Dhaka/New Delhi: Bangladesh’s Election Commission (EC) on Tuesday said preparations were underway to stage general elections by December as nationwide vandalisms over the past week prompted the interim government chief Muhammad Yunus to agree to the proposal. The EC’s comments came a day after Yunus assured former prime minister Khaleda Zia’s Bangladesh Nationalist Party (BNP) to hold elections by December.
Election Commissioner Abul Fazal Mohammad Sanaullah told journalists: “We are preparing for the national elections in December (this year).” He was speaking after a meeting with diplomats of 17 western and other countries alongside the United Nations and European Union (EU) representatives here.
Instead of local government elections, as proposed by a government-appointed commission, national election is the priority, Sanaullah, who was flanked by the diplomats, said. He said the chief adviser earlier mentioned two deadlines but “we, however, are preparing for the first date.”
UN resident representative Stefan Liller, who attended the meeting, said the United Nations expected the upcoming polls to be the best in Bangladesh's history and “we are supporting the EC to conduct a free and fair election." He, however, declined to comment on challenges of holding such elections, saying “that is not for me to comment.”
On Monday, Chief Adviser Yunus assured Zia’s BNP to hold elections by December as per the party’s demand of quickest possible timing citing reasons of deteriorated law and order situation and the precarious economic conditions. “He (Yunus) informed us that the government is working to hold the election by December,” BNP secretary general Mirja Fakhrul Islam Alamgir told journalists after a meeting with the chief adviser late on Monday night.
Yunus assumed the charge of Bangladesh’s interim government on August 8, 2024, three days after the ouster of the then prime minister Sheikh Hasina’s Awami League regime in an uprising led by the Anti-Discrimination Student Movement. His council of advisers -- effectively the cabinet -- which includes three student movement leaders, launched a reform campaign constituting several commissions to recommend restructuring of the country’s administrative systems and also Bangladesh’s original 1972 constitution.
The government-instituted commissions submitted their reports while the one for the constitutional reform proposed a series of changes in the charter.
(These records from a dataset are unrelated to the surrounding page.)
import Summits.HodgeConjecture.HodgeConjecture.Theses.CyclicUnitaryPowers

/-!
# K2 eigen-Hodge numbers, affine relation (route `CyclicUnitaryPowers`, item stmt-HodgeConjecture-19545)

Discharges the registered stub `stub_eigenHodgeNumbersAffine` (skeleton `3dcaec2ceafa0764`, K2 line
`unitary-kunneth-fft`, stub W) of crux `PowersHodgeOfDeckCommutators` (rank 3) of route
`route-HodgeConjecture-CyclicUnitaryPowers`; landed `--supports stmt-HodgeConjecture-19545` (it does not
close the item). Sorry-free; pure combinatorics.

## Statement

`stub_eigenHodgeNumbersAffine` (registered signature verbatim, with the route's `let`-prefix `pmul`, `ehn`):
for every prime `p ≥ 7` and `1 ≤ j < p`,
`2 · (e_{j,0} − e_{j,2}) = (p − 3)(p − 2j)` in `ℤ`, where `e_{j,q} = ehn p j q` is the coefficient of
`t^{(q+1)p − 3 − j}` in `(1 + t + ⋯ + t^{p−2})³` (the list `cube p` is computed by the Cauchy product
`pmul` of coefficient lists) — the eigen-Hodge numbers `h^{2−q,q}_{ζ^j}` of the `p`-cyclic plane
`X_f : x₃^p = f(x₀,x₁,x₂)` (Griffiths–Dolgachev residues; only the combinatorial identity is proved here).

## Proof

`cauchy_getD`: the `k`-th entry of `pmul a b` is `Σ_{i ≤ k} aᵢ b_{k−i}` (for ALL `k`, entries past the
length being `0`). With `R = (1,…,1)` (`p − 1` ones): `c₁ = pmul [1] R = R`; `c₂ = pmul c₁ R` has
`c₂(i) = i + 1` for `i < p − 1` and `c₂(i) = (p−1) − (i+2−p)` for `i ≥ p − 1` (a filter of `range` is an
`Ico`); `c₃ = cube` has `2·c₃(m) = (m+1)(m+2)` for `m < p − 1` (Gauss) and
`2·c₃(3(p−1) − j) = (j−2)(j−1)` for `1 ≤ j ≤ p − 1` (an `Ico`-reindexing plus Gauss). Hence
`2 e_{j,0} = (p−2−j)(p−1−j)` and `2 e_{j,2} = (j−2)(j−1)` in `ℕ` (truncated subtraction included), and the
identity follows in `ℤ` by `linear_combination`.

## References

Context only (nothing is imported from it): I. Dolgachev, *Weighted projective varieties*, Lecture Notes
in Math. 956 (1982), §4 — Steenbrink–Griffiths residues for quasi-smooth weighted hypersurfaces, the source
of the eigen-Hodge-number formula that the route's `ehn` encodes. All statements below are elementary
(`[folklore]`).
-/

namespace Summit.HodgeConjecture.HodgeConjecture.Theorems.CyclicUnitaryPowersEigenHodgeNumbersAffine

open Finset

/-- A list sum over `List.range` is the `Finset.range` sum. [folklore] -/
theorem list_sum_map_range_eq (f : ℕ → ℕ) (n : ℕ) :
    ((List.range n).map f).sum = ∑ i ∈ range n, f i := by
  induction n with
  | zero => simp
  | succ n ih => rw [List.range_succ, List.map_append, List.sum_append, ih, Finset.sum_range_succ]; simp

/-- **Coefficients of the Cauchy product** (the route's `pmul`, written out): entry `k` of `pmul a b` is
`Σ_{i ≤ k} aᵢ b_{k−i}` for every `k` (beyond the length both sides vanish). [folklore] -/
theorem cauchy_getD (a b : List ℕ) (k : ℕ) :
    ((List.range (a.length + b.length - 1)).map fun k =>
        ((List.range (k + 1)).map fun i => a.getD i 0 * b.getD (k - i) 0).sum).getD k 0 =
      ∑ i ∈ range (k + 1), a.getD i 0 * b.getD (k - i) 0 := by
  rw [List.getD_eq_getElem?_getD, List.getElem?_map]
  by_cases h : k < a.length + b.length - 1
  · rw [List.getElem?_range h]
    exact list_sum_map_range_eq _ _
  · rw [List.getElem?_eq_none (by rw [List.length_range]; omega)]
    show 0 = _
    refine (Finset.sum_eq_zero fun i hi ↦ ?_).symm
    rw [Finset.mem_range] at hi
    by_cases hia : i < a.length
    · rw [List.getD_eq_getElem?_getD (l := b), List.getElem?_eq_none (by omega), Option.getD_none, mul_zero]
    · rw [List.getD_eq_getElem?_getD (l := a), List.getElem?_eq_none (by omega), Option.getD_none, zero_mul]

/-- Entries of the all-ones list. [folklore] -/
theorem getD_replicate_one (n k : ℕ) : (List.replicate n 1).getD k 0 = if k < n then 1 else 0 := by
  rw [List.getD_eq_getElem?_getD, List.getElem?_replicate]
  split_ifs <;> rfl

/-- Entries of `[1]`. [folklore] -/
theorem getD_singleton_one (k : ℕ) : [1].getD k 0 = if k = 0 then 1 else 0 := by
  cases k <;> simp

/-- `2 Σ_{t<N} (c − t) = c(c+1)` for `c < N`. [folklore] -/
theorem two_mul_sum_range_tsub {c N : ℕ} (h : c < N) : 2 * ∑ t ∈ range N, (c - t) = c * (c + 1) := by
  induction N with
  | zero => omega
  | succ N ih =>
    rcases Nat.lt_succ_iff_lt_or_eq.1 h with h' | h'
    · rw [Finset.sum_range_succ, show c - N = 0 by omega, add_zero, ih h']
    · subst h'
      have hrefl := Finset.sum_range_reflect (fun t => t) (c + 1)
      have hre : ∑ t ∈ range (c + 1), (c - t) = ∑ t ∈ range (c + 1), (c + 1 - 1 - t) :=
        Finset.sum_congr rfl fun t _ ↦ by omega
      have h2 := Finset.sum_range_id_mul_two (c + 1)
      rw [show c + 1 - 1 = c by omega] at h2
      rw [hre, hrefl, mul_comm, h2, mul_comm]

section Cube

variable (pm : List ℕ → List ℕ → List ℕ)
  (hpm : ∀ a b, pm a b = (List.range (a.length + b.length - 1)).map fun k =>
    ((List.range (k + 1)).map fun i => a.getD i 0 * b.getD (k - i) 0).sum)
include hpm

/-- `c₁ = pmul [1] R = R`. [folklore] -/
theorem c1_getD (n k : ℕ) : (pm [1] (List.replicate n 1)).getD k 0 = if k < n then 1 else 0 := by
  rw [hpm, cauchy_getD, Finset.sum_range_succ', getD_singleton_one, if_pos rfl, one_mul, Nat.sub_zero,
    getD_replicate_one, Finset.sum_eq_zero fun i _ ↦ ?_, zero_add]
  rw [getD_singleton_one, if_neg (Nat.succ_ne_zero i), zero_mul]

/-- `c₂ = pmul c₁ R` counts `{i₁ ≤ i : i₁ < n, i − i₁ < n}`. [folklore] -/
theorem c2_getD (n i : ℕ) :
    (pm (pm [1] (List.replicate n 1)) (List.replicate n 1)).getD i 0 =
      ((range (i + 1)).filter fun i1 => i1 < n ∧ i - i1 < n).card := by
  rw [hpm (pm [1] (List.replicate n 1)) (List.replicate n 1), cauchy_getD, Finset.card_filter]
  refine Finset.sum_congr rfl fun i1 _ ↦ ?_
  rw [c1_getD pm hpm, getD_replicate_one]
  by_cases ha : i1 < n <;> by_cases hb : i - i1 < n <;> simp [ha, hb]

/-- Low range: `c₂(i) = i + 1` for `i < n`. [folklore] -/
theorem c2_getD_low {n i : ℕ} (hi : i < n) :
    (pm (pm [1] (List.replicate n 1)) (List.replicate n 1)).getD i 0 = i + 1 := by
  rw [c2_getD pm hpm, Finset.filter_true_of_mem fun i1 hi1 ↦ ?_, Finset.card_range]
  rw [Finset.mem_range] at hi1
  omega

/-- High range: `c₂(i) = n − (i + 1 − n)` for `i ≥ n` (so `0` for `i ≥ 2n − 1`). [folklore] -/
theorem c2_getD_high {n i : ℕ} (hi : n ≤ i) :
    (pm (pm [1] (List.replicate n 1)) (List.replicate n 1)).getD i 0 = n - (i + 1 - n) := by
  rw [c2_getD pm hpm]
  have hS : (range (i + 1)).filter (fun i1 => i1 < n ∧ i - i1 < n) = Finset.Ico (i + 1 - n) n := by
    ext x
    simp only [Finset.mem_filter, Finset.mem_range, Finset.mem_Ico]
    omega
  rw [hS, Nat.card_Ico]

/-- Low range of the cube: `2 c₃(m) = (m+1)(m+2)` for `m < n`. [folklore] -/
theorem two_mul_c3_getD_low {n m : ℕ} (hm : m < n) :
    2 * (pm (pm (pm [1] (List.replicate n 1)) (List.replicate n 1)) (List.replicate n 1)).getD m 0 =
      (m + 1) * (m + 2) := by
  rw [hpm (pm (pm [1] (List.replicate n 1)) (List.replicate n 1)) (List.replicate n 1), cauchy_getD]
  have hsum : ∑ i ∈ range (m + 1), (pm (pm [1] (List.replicate n 1)) (List.replicate n 1)).getD i 0 *
      (List.replicate n 1).getD (m - i) 0 = ∑ i ∈ range (m + 1), (i + 1) := by
    refine Finset.sum_congr rfl fun i hi ↦ ?_
    rw [Finset.mem_range] at hi
    rw [c2_getD_low pm hpm (by omega), getD_replicate_one, if_pos (by omega), mul_one]
  have hG := Finset.sum_range_succ' (fun i => i) (m + 1)
  rw [add_zero] at hG
  have h2 := Finset.sum_range_id_mul_two (m + 2)
  rw [hG, show m + 2 - 1 = m + 1 by omega] at h2
  rw [hsum, mul_comm, h2, mul_comm]

/-- High range of the cube: `2 c₃(3n − j) = (j−2)(j−1)` for `1 ≤ j ≤ n`. [folklore] -/
theorem two_mul_c3_getD_high {n j : ℕ} (hj1 : 1 ≤ j) (hjn : j ≤ n) :
    2 * (pm (pm (pm [1] (List.replicate n 1)) (List.replicate n 1)) (List.replicate n 1)).getD
        (3 * n - j) 0 = (j - 2) * (j - 1) := by
  rw [hpm (pm (pm [1] (List.replicate n 1)) (List.replicate n 1)) (List.replicate n 1), cauchy_getD]
  have hterm : ∀ i ∈ range (3 * n - j + 1),
      (pm (pm [1] (List.replicate n 1)) (List.replicate n 1)).getD i 0 *
          (List.replicate n 1).getD (3 * n - j - i) 0 =
        if 2 * n + 1 - j ≤ i then n - (i + 1 - n) else 0 := by
    intro i hi
    rw [Finset.mem_range] at hi
    rw [getD_replicate_one]
    split_ifs with h1 h2 <;>
      first | (exfalso; omega) | rw [mul_zero] | rw [mul_one, c2_getD_high pm hpm (by omega)]
  rw [Finset.sum_congr rfl hterm, ← Finset.sum_filter]
  have hS : (range (3 * n - j + 1)).filter (fun i => 2 * n + 1 - j ≤ i) =
      Finset.Ico (2 * n + 1 - j) (3 * n - j + 1) := by
    ext x
    simp only [Finset.mem_filter, Finset.mem_range, Finset.mem_Ico]
    omega
  rw [hS, Finset.sum_Ico_eq_sum_range, show 3 * n - j + 1 - (2 * n + 1 - j) = n by omega]
  have hre : ∑ t ∈ range n, (n - (2 * n + 1 - j + t + 1 - n)) = ∑ t ∈ range n, (j - 2 - t) :=
    Finset.sum_congr rfl fun t _ ↦ by omega
  rw [hre, two_mul_sum_range_tsub (by omega : j - 2 < n)]
  rcases Nat.lt_or_ge j 2 with h | h
  · rw [show j - 2 = 0 by omega, zero_mul, zero_mul]
  · rw [show j - 2 + 1 = j - 1 by omega]

end Cube

/-- **`stub_eigenHodgeNumbersAffine`** (registered signature verbatim): `2(e_{j,0} − e_{j,2}) = (p−3)(p−2j)`.
[folklore] -/
theorem stub_eigenHodgeNumbersAffine :
    open Literature.AlgebraicGeometry.Motives Literature.AlgebraicGeometry.HodgeTheory Literature.AlgebraicGeometry.HodgeTheory.BettiUniverse CategoryTheory.Limits in let pmul : List ℕ → List ℕ → List ℕ := fun a b => (List.range (a.length + b.length - 1)).map fun k => ((List.range (k + 1)).map fun i => a.getD i 0 * b.getD (k - i) 0).sum; let ehn : ℕ → ℕ → ℕ → ℕ := fun p j q => if (q + 1) * p < 3 + j then 0 else ((List.replicate 3 (List.replicate (p - 1) 1)).foldl pmul [1]).getD ((q + 1) * p - 3 - j) 0; ∀ p : ℕ, p.Prime → 7 ≤ p → ∀ j ∈ Finset.Ico 1 p, 2 * ((ehn p j 0 : ℤ) - (ehn p j 2 : ℤ)) = ((p : ℤ) - 3) * ((p : ℤ) - 2 * (j : ℤ)) := by
  intro pmul ehn p hp h7 j hj
  have hpm : ∀ a b, pmul a b = (List.range (a.length + b.length - 1)).map fun k =>
      ((List.range (k + 1)).map fun i => a.getD i 0 * b.getD (k - i) 0).sum := fun a b => rfl
  rw [Finset.mem_Ico] at hj
  obtain ⟨hj1, hjp⟩ := hj
  have he0 : 2 * ehn p j 0 = (p - 2 - j) * (p - 1 - j) := by
    show 2 * (if (0 + 1) * p < 3 + j then 0 else
      ((List.replicate 3 (List.replicate (p - 1) 1)).foldl pmul [1]).getD ((0 + 1) * p - 3 - j) 0) = _
    by_cases hlt : (0 + 1) * p < 3 + j
    · rw [if_pos hlt, mul_zero, show p - 2 - j = 0 by omega, zero_mul]
    · rw [if_neg hlt, show (0 + 1) * p - 3 - j = p - 3 - j by omega]
      show 2 * (pmul (pmul (pmul [1] (List.replicate (p - 1) 1)) (List.replicate (p - 1) 1))
        (List.replicate (p - 1) 1)).getD (p - 3 - j) 0 = _
      rw [two_mul_c3_getD_low pmul hpm (by omega : p - 3 - j < p - 1),
        show p - 3 - j + 1 = p - 2 - j by omega, show p - 3 - j + 2 = p - 1 - j by omega]
  have he2 : 2 * ehn p j 2 = (j - 2) * (j - 1) := by
    show 2 * (if (2 + 1) * p < 3 + j then 0 else
      ((List.replicate 3 (List.replicate (p - 1) 1)).foldl pmul [1]).getD ((2 + 1) * p - 3 - j) 0) = _
    rw [if_neg (by omega), show (2 + 1) * p - 3 - j = 3 * (p - 1) - j by omega]
    show 2 * (pmul (pmul (pmul [1] (List.replicate (p - 1) 1)) (List.replicate (p - 1) 1))
      (List.replicate (p - 1) 1)).getD (3 * (p - 1) - j) 0 = _
    exact two_mul_c3_getD_high pmul hpm hj1 (by omega : j ≤ p - 1)
  -- pass to `ℤ`
  have h0z : 2 * (ehn p j 0 : ℤ) = ((p : ℤ) - 2 - j) * ((p : ℤ) - 1 - j) := by
    rcases Nat.lt_or_ge j (p - 1) with hjs | hjs
    · have hc := congrArg (Nat.cast : ℕ → ℤ) he0
      rw [Nat.sub_sub, Nat.sub_sub] at hc
      push_cast [Nat.cast_sub (show 2 + j ≤ p by omega), Nat.cast_sub (show 1 + j ≤ p by omega)] at hc
      rw [hc]; ring
    · have hj' : j = p - 1 := by omega
      have h00 : ehn p j 0 = 0 := by
        have : p - 2 - j = 0 := by omega
        rw [this, zero_mul] at he0; omega
      rw [h00, hj', Nat.cast_sub (by omega : 1 ≤ p)]
      push_cast
      ring
  have h2z : 2 * (ehn p j 2 : ℤ) = ((j : ℤ) - 2) * ((j : ℤ) - 1) := by
    rcases Nat.lt_or_ge j 2 with hjs | hjs
    · have hj' : j = 1 := by omega
      have h20 : ehn p j 2 = 0 := by
        have : j - 1 = 0 := by omega
        rw [this, mul_zero] at he2; omega
      rw [h20, hj']
      norm_num
    · have hc := congrArg (Nat.cast : ℕ → ℤ) he2
      push_cast [Nat.cast_sub hjs, Nat.cast_sub (show 1 ≤ j by omega)] at hc
      rw [hc]
  linear_combination h0z - h2z

end Summit.HodgeConjecture.HodgeConjecture.Theorems.CyclicUnitaryPowersEigenHodgeNumbersAffine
The Constitution Reform Commission recommended changing state principles, deleting “secularism” and “nationalism” and suggested, if needed, the charter should be scrapped entirely instead of amendments, which was done previously several times.
The Anti-Discrimination Student Movement that led the uprising earlier vowed to “bury” the 1972 constitution calling it a “Mujibist” charter, a reference to the country’s founding father Sheikh Mujibur Rahman. In view of visibly mounting pressures from the BNP and other major parties, Yunus earlier said the polls could be held after minimal reforms by December or after substantial ones in June 2026.
The students’ platform hinted they were set to float a political party themselves prompting BNP to demand early elections while it also expressed fears about the government’s neutrality during the polls as the students’ platform hinted to float a political party of their own to take part in the election.
BNP Secretary General Mirza Fakhrul Islam Alamgir said the government could not evade responsibilities of countrywide vandalism incidents in recent days as “we have seen that those incidents happened one after another in front of law enforcement and other government agencies.”
“As a result of these incidents the overall law and order situation deteriorated to a large extent,” he said after the meeting with Yunus at his official Jamuna residence. The incidents he referred to started earlier this month when a mob demolished Mujib’s residence at 32 Dhanmondi on February 5 under what they called a “bulldozer procession” with little government interference to stop them.
The mobs subsequently carried out a nationwide mayhem setting on fire or demolishing Hasina’s close relatives and party leaders and government ministers across the country. Most of the ministers or leaders of Hasina’s party and several police and administrative officials are now behind bars or hiding at home and abroad to evade arrests, mainly on charges of ruthlessly suppressing the uprising by allegedly killing several hundred people during the July-August uprising.